◆ **What needs to be done**: Write out, word for word, every line from the one containing "have hd₁ : (Matrix.of" through the final line of the records.

◆ **Extracted records**:
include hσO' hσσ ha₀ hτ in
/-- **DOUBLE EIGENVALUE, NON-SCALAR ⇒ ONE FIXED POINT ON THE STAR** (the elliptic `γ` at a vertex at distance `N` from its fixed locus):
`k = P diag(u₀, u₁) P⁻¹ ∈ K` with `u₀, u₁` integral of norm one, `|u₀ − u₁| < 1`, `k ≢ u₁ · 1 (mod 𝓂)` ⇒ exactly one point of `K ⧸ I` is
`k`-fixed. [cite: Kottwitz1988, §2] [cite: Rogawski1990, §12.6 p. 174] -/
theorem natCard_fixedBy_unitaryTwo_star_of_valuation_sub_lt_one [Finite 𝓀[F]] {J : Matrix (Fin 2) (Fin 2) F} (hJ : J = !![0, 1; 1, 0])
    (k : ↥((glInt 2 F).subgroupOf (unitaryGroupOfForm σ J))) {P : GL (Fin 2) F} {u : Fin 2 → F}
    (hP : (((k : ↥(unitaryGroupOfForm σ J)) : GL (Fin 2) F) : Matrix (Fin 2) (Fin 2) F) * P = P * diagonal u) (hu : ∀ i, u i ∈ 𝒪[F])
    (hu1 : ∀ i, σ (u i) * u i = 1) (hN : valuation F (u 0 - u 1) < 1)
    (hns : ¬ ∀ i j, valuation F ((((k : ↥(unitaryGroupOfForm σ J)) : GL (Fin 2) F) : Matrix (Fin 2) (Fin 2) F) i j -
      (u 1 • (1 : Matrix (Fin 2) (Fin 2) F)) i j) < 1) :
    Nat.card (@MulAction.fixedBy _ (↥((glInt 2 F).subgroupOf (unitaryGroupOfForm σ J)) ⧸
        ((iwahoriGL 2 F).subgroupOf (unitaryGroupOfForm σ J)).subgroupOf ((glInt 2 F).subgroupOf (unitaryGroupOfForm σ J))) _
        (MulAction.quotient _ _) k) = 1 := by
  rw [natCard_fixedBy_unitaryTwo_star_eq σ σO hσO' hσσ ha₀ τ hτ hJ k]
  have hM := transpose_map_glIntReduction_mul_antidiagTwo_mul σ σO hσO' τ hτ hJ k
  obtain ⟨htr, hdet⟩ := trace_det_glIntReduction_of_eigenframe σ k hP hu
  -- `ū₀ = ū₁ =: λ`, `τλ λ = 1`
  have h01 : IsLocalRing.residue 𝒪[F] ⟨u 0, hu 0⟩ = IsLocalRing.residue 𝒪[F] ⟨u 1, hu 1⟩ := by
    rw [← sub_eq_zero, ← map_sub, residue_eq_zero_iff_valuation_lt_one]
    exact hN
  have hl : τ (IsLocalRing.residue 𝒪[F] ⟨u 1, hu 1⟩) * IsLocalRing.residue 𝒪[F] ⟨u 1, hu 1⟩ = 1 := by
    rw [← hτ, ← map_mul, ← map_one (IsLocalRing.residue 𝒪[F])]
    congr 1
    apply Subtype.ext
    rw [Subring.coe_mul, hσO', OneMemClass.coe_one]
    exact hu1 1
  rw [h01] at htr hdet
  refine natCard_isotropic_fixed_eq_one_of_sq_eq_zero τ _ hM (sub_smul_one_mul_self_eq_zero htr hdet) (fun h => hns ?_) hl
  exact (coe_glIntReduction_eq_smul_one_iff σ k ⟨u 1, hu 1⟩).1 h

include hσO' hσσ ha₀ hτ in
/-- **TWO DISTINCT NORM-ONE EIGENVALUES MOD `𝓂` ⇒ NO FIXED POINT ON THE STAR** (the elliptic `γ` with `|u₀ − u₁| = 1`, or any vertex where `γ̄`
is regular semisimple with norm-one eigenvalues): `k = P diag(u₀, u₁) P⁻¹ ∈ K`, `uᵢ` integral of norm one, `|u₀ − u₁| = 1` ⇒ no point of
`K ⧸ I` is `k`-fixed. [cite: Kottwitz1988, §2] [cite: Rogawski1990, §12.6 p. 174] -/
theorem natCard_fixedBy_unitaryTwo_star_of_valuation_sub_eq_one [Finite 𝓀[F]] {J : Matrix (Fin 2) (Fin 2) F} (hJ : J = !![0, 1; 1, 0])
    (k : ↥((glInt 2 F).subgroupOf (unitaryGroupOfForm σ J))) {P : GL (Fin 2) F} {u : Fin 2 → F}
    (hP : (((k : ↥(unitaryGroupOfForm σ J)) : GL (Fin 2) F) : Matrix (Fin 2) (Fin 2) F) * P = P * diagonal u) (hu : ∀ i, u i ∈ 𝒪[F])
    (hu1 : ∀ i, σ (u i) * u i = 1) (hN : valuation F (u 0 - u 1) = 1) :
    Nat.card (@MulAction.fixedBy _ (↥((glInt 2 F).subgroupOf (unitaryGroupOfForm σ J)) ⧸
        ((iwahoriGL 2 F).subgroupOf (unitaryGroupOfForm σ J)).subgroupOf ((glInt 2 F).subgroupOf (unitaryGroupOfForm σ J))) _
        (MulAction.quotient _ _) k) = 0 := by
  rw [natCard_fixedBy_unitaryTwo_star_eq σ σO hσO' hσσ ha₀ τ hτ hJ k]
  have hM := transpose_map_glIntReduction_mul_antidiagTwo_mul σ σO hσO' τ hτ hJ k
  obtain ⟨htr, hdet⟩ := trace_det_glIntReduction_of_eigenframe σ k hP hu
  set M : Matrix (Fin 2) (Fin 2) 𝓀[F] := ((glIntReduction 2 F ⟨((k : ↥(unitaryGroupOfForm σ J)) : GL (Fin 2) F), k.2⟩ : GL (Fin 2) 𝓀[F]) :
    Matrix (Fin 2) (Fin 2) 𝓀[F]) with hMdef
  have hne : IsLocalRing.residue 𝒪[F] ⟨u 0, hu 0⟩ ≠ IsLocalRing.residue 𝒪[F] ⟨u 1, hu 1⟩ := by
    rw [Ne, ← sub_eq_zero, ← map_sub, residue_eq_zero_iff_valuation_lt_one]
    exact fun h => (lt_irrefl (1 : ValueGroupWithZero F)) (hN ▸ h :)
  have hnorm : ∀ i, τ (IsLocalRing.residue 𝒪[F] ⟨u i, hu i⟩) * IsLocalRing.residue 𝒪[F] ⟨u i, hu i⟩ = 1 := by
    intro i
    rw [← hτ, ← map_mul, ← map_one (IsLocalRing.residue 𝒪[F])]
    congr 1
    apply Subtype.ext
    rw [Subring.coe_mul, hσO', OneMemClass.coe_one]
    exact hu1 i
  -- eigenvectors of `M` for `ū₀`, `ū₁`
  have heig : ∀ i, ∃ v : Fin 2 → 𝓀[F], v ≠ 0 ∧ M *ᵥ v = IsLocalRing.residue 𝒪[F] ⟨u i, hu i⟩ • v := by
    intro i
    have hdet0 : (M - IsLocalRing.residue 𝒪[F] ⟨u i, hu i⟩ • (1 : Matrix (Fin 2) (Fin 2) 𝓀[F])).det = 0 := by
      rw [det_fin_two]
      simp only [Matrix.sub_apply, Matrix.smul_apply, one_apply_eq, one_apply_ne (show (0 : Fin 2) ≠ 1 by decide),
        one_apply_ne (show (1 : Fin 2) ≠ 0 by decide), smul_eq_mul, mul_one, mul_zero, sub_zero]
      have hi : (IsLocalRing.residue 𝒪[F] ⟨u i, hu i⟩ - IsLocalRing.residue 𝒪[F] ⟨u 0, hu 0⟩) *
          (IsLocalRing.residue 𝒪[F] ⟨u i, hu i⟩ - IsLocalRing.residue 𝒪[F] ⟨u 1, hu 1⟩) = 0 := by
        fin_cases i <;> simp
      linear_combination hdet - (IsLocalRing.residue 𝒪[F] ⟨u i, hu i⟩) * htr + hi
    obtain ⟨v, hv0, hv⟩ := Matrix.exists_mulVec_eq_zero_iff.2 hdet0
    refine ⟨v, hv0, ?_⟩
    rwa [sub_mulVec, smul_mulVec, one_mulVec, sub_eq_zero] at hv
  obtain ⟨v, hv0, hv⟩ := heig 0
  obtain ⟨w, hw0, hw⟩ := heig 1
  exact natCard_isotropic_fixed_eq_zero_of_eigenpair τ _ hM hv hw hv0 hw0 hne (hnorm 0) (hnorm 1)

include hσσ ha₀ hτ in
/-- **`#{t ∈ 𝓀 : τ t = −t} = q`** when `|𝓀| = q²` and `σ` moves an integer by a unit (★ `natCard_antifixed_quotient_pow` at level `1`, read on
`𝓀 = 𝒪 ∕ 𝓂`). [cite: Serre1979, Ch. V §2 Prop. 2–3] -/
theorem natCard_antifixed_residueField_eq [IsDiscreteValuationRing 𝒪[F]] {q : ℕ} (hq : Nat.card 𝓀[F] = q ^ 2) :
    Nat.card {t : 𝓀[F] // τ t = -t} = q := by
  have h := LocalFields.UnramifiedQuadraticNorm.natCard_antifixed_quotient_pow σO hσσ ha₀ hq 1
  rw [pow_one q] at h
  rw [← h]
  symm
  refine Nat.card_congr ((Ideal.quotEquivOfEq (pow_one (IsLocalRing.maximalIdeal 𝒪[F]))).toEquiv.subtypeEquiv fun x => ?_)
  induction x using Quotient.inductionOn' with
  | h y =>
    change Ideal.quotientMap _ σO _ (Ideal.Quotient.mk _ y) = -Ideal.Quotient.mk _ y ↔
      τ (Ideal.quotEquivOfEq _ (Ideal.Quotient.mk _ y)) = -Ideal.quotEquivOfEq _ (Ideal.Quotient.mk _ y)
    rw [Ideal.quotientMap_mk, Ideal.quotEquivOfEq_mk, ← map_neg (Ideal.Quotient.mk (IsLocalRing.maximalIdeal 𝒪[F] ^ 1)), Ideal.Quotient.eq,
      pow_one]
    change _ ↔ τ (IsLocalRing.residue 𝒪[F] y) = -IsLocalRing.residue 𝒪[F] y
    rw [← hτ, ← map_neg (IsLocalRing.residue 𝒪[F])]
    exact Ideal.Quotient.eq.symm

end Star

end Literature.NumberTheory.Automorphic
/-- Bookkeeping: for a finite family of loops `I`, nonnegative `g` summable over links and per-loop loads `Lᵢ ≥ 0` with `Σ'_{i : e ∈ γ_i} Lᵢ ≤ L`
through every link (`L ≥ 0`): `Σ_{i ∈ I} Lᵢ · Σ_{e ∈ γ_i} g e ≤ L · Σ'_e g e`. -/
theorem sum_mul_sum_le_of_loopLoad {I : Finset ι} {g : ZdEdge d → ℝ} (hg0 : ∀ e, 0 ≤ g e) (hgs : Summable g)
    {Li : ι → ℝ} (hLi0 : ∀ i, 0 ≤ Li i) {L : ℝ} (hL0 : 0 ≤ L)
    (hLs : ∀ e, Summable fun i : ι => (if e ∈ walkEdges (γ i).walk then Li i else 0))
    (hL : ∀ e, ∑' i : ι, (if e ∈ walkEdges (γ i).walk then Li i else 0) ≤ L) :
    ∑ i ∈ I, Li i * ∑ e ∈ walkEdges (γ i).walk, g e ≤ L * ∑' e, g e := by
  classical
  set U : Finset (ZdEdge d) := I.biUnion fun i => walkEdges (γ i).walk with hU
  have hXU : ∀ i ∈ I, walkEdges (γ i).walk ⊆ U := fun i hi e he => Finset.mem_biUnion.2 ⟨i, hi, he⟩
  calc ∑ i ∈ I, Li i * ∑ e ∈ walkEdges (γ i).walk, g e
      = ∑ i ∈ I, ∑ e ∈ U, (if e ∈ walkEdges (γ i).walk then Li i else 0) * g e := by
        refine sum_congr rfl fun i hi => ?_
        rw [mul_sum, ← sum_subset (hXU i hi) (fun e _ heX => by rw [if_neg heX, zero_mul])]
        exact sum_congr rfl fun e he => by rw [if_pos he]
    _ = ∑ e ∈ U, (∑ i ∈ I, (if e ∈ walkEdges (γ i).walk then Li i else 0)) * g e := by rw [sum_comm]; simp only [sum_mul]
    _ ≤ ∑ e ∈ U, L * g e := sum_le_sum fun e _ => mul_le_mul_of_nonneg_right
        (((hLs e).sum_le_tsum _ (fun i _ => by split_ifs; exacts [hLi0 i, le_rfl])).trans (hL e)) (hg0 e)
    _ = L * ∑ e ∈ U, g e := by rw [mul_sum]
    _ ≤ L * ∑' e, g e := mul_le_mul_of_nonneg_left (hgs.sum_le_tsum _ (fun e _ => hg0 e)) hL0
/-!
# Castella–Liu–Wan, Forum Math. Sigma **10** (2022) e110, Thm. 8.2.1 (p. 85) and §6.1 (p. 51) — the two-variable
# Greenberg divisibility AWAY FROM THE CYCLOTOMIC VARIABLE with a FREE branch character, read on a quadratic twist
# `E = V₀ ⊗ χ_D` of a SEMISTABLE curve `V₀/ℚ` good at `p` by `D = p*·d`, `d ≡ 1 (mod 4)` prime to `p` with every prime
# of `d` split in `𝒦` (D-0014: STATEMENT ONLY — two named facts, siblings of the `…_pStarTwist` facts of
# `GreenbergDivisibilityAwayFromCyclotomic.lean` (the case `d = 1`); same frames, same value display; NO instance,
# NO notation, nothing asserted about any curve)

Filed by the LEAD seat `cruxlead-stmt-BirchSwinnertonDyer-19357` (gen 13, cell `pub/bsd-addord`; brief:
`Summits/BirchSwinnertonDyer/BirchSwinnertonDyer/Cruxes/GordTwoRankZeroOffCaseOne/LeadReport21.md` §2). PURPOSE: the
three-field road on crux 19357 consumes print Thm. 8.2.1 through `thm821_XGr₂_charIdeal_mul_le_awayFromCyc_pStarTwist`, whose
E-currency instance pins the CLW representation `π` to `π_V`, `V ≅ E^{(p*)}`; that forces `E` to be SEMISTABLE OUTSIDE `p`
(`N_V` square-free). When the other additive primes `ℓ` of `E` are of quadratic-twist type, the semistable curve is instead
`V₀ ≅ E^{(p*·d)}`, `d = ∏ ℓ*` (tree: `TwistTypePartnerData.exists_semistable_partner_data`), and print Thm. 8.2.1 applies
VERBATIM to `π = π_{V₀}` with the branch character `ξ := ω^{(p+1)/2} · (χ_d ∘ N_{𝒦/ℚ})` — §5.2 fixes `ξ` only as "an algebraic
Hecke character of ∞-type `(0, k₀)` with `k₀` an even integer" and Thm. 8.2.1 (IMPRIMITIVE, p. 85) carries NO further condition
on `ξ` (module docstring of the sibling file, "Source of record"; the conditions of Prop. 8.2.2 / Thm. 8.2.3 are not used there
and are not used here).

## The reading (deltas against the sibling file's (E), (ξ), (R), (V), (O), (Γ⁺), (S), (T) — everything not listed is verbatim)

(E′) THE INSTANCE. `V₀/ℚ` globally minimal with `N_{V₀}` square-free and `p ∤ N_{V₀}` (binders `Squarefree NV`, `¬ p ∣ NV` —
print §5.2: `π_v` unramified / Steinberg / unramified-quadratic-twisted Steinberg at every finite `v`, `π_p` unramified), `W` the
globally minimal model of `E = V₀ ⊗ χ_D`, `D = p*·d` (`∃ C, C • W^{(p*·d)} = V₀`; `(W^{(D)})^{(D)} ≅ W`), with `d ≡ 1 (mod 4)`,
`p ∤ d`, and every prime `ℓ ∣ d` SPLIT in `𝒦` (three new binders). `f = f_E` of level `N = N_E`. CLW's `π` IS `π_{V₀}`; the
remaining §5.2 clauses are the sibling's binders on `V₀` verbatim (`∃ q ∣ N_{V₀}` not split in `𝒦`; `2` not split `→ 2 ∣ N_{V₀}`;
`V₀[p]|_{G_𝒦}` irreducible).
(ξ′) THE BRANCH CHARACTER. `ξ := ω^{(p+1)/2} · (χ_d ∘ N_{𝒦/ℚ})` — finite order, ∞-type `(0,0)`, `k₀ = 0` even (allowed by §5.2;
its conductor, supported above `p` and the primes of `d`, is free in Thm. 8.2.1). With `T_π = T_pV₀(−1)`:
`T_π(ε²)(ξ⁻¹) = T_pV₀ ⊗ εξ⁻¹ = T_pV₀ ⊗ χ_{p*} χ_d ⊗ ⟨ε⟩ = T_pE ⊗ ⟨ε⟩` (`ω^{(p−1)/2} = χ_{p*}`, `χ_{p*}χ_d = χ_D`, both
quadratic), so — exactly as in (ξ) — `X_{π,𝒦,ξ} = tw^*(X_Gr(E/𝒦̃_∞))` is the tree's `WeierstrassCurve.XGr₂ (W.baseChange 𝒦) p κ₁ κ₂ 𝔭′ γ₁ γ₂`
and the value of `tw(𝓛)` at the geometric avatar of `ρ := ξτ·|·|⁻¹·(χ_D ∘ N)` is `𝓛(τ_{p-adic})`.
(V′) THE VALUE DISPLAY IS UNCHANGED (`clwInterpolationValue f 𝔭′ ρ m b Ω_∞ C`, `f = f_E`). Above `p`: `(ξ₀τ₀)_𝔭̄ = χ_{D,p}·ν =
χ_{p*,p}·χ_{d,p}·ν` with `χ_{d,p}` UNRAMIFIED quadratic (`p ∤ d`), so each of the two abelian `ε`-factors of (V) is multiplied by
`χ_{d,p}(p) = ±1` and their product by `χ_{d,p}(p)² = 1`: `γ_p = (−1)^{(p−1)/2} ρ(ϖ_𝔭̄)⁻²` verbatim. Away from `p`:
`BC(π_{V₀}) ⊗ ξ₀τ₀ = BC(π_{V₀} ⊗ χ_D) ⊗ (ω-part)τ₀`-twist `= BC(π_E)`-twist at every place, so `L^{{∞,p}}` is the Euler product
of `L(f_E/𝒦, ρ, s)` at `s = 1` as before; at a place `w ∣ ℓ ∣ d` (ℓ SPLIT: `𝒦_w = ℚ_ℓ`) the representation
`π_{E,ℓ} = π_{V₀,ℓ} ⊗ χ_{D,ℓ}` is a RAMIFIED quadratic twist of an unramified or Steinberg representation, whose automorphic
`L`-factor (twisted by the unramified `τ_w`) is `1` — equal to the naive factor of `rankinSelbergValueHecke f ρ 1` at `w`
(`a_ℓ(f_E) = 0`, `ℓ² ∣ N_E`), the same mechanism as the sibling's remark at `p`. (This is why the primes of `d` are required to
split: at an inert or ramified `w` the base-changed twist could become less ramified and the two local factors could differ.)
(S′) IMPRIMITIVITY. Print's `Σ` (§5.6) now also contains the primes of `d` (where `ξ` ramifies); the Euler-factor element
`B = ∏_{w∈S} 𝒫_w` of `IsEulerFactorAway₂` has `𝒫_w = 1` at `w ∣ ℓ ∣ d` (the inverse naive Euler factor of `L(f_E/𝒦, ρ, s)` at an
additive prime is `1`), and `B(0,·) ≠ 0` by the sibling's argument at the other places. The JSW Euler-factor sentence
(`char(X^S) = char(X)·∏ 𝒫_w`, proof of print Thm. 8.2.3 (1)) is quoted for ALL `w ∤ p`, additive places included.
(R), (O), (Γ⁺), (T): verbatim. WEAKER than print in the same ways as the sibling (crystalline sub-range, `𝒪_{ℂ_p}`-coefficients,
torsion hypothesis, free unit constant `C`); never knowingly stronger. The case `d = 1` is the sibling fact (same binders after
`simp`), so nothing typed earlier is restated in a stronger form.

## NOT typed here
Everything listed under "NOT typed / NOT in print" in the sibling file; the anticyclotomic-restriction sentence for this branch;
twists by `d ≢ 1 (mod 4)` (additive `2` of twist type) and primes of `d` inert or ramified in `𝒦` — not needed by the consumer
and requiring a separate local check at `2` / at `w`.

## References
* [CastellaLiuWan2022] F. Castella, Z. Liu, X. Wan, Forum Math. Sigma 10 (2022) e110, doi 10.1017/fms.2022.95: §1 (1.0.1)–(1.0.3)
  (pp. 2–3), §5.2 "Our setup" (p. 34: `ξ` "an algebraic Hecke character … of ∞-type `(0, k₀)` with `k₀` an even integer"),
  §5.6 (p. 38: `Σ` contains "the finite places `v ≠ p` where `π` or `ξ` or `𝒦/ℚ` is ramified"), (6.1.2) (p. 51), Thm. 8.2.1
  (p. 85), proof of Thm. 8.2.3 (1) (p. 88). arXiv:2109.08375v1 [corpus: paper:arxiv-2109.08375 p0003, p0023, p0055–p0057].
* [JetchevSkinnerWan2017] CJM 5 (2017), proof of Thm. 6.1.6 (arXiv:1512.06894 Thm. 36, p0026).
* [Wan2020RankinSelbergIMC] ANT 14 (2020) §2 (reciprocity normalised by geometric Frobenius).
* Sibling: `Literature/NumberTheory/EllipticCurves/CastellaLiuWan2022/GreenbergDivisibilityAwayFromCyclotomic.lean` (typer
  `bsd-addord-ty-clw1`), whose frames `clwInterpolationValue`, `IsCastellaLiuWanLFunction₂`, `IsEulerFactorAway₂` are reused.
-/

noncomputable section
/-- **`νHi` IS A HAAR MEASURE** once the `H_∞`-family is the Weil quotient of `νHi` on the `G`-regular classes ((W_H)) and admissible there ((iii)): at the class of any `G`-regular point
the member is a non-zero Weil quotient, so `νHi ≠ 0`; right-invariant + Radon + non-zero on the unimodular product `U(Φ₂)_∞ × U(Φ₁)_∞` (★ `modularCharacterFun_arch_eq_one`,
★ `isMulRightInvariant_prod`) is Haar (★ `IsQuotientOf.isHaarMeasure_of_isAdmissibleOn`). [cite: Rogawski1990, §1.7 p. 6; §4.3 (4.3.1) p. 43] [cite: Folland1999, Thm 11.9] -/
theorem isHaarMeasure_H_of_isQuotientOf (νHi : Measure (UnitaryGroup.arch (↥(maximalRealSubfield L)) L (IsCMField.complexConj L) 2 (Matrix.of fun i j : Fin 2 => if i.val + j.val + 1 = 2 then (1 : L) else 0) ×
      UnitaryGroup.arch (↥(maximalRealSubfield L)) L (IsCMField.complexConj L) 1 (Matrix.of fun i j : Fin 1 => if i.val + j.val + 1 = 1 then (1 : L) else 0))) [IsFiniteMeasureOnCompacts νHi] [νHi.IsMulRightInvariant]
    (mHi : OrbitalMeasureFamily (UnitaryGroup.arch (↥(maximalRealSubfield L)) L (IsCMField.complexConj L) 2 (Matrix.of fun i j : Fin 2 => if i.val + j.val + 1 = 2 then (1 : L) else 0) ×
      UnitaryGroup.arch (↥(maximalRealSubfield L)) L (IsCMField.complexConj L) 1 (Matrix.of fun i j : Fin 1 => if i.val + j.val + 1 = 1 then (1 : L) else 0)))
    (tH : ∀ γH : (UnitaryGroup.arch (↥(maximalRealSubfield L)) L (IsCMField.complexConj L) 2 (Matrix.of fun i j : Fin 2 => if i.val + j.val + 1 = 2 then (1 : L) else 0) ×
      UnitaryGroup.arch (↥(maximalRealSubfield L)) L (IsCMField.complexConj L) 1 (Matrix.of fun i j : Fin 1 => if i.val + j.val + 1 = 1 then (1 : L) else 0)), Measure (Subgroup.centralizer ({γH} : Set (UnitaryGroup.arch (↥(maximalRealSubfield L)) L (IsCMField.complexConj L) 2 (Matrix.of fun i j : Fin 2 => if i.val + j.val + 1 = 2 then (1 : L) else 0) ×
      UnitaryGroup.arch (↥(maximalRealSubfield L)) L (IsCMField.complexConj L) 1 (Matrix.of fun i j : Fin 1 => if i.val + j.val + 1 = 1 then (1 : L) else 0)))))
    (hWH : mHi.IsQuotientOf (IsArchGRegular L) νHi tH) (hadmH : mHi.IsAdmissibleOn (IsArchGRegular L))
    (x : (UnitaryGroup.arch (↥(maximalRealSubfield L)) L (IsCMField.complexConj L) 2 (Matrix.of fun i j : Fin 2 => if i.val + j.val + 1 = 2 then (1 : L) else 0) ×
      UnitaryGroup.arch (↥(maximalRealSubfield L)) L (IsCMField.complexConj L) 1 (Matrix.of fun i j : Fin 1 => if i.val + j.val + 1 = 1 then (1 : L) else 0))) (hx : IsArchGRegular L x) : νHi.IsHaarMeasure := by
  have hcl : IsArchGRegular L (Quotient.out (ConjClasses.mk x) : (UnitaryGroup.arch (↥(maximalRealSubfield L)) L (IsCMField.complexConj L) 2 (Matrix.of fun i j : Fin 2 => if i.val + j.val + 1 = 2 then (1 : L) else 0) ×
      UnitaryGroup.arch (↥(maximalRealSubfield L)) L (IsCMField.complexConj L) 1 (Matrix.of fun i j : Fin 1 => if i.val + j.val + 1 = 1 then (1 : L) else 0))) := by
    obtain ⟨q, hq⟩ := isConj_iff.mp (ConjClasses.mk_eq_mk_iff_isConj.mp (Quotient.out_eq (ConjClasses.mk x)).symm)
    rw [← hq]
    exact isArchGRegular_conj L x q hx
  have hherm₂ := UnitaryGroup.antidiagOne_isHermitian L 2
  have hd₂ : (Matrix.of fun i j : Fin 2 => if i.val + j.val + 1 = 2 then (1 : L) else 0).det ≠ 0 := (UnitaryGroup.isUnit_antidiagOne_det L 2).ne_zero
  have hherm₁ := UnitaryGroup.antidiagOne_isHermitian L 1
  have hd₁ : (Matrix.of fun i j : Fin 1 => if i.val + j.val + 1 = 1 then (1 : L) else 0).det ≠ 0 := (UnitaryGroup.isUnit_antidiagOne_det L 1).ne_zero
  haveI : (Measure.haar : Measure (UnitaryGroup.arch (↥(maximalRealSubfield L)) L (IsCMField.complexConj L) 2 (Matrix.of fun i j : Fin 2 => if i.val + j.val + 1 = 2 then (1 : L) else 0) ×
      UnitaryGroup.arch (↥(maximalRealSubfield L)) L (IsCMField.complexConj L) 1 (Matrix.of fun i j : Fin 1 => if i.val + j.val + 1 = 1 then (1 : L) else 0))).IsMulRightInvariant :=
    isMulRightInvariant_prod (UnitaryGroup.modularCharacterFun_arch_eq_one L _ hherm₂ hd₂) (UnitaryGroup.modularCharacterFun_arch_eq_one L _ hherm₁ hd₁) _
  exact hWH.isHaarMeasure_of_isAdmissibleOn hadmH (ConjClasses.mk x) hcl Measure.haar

◆ **Reply**:
  have hd₁ : (Matrix.of fun i j : Fin 1 => if i.val + j.val + 1 = 1 then (1 : L) else 0).det ≠ 0 := (UnitaryGroup.isUnit_antidiagOne_det L 1).ne_zero
  haveI : (Measure.haar : Measure (UnitaryGroup.arch (↥(maximalRealSubfield L)) L (IsCMField.complexConj L) 2 (Matrix.of fun i j : Fin 2 => if i.val + j.val + 1 = 2 then (1 : L) else 0) ×
      UnitaryGroup.arch (↥(maximalRealSubfield L)) L (IsCMField.complexConj L) 1 (Matrix.of fun i j : Fin 1 => if i.val + j.val + 1 = 1 then (1 : L) else 0))).IsMulRightInvariant :=
    isMulRightInvariant_prod (UnitaryGroup.modularCharacterFun_arch_eq_one L _ hherm₂ hd₂) (UnitaryGroup.modularCharacterFun_arch_eq_one L _ hherm₁ hd₁) _
  exact hWH.isHaarMeasure_of_isAdmissibleOn hadmH (ConjClasses.mk x) hcl Measure.haar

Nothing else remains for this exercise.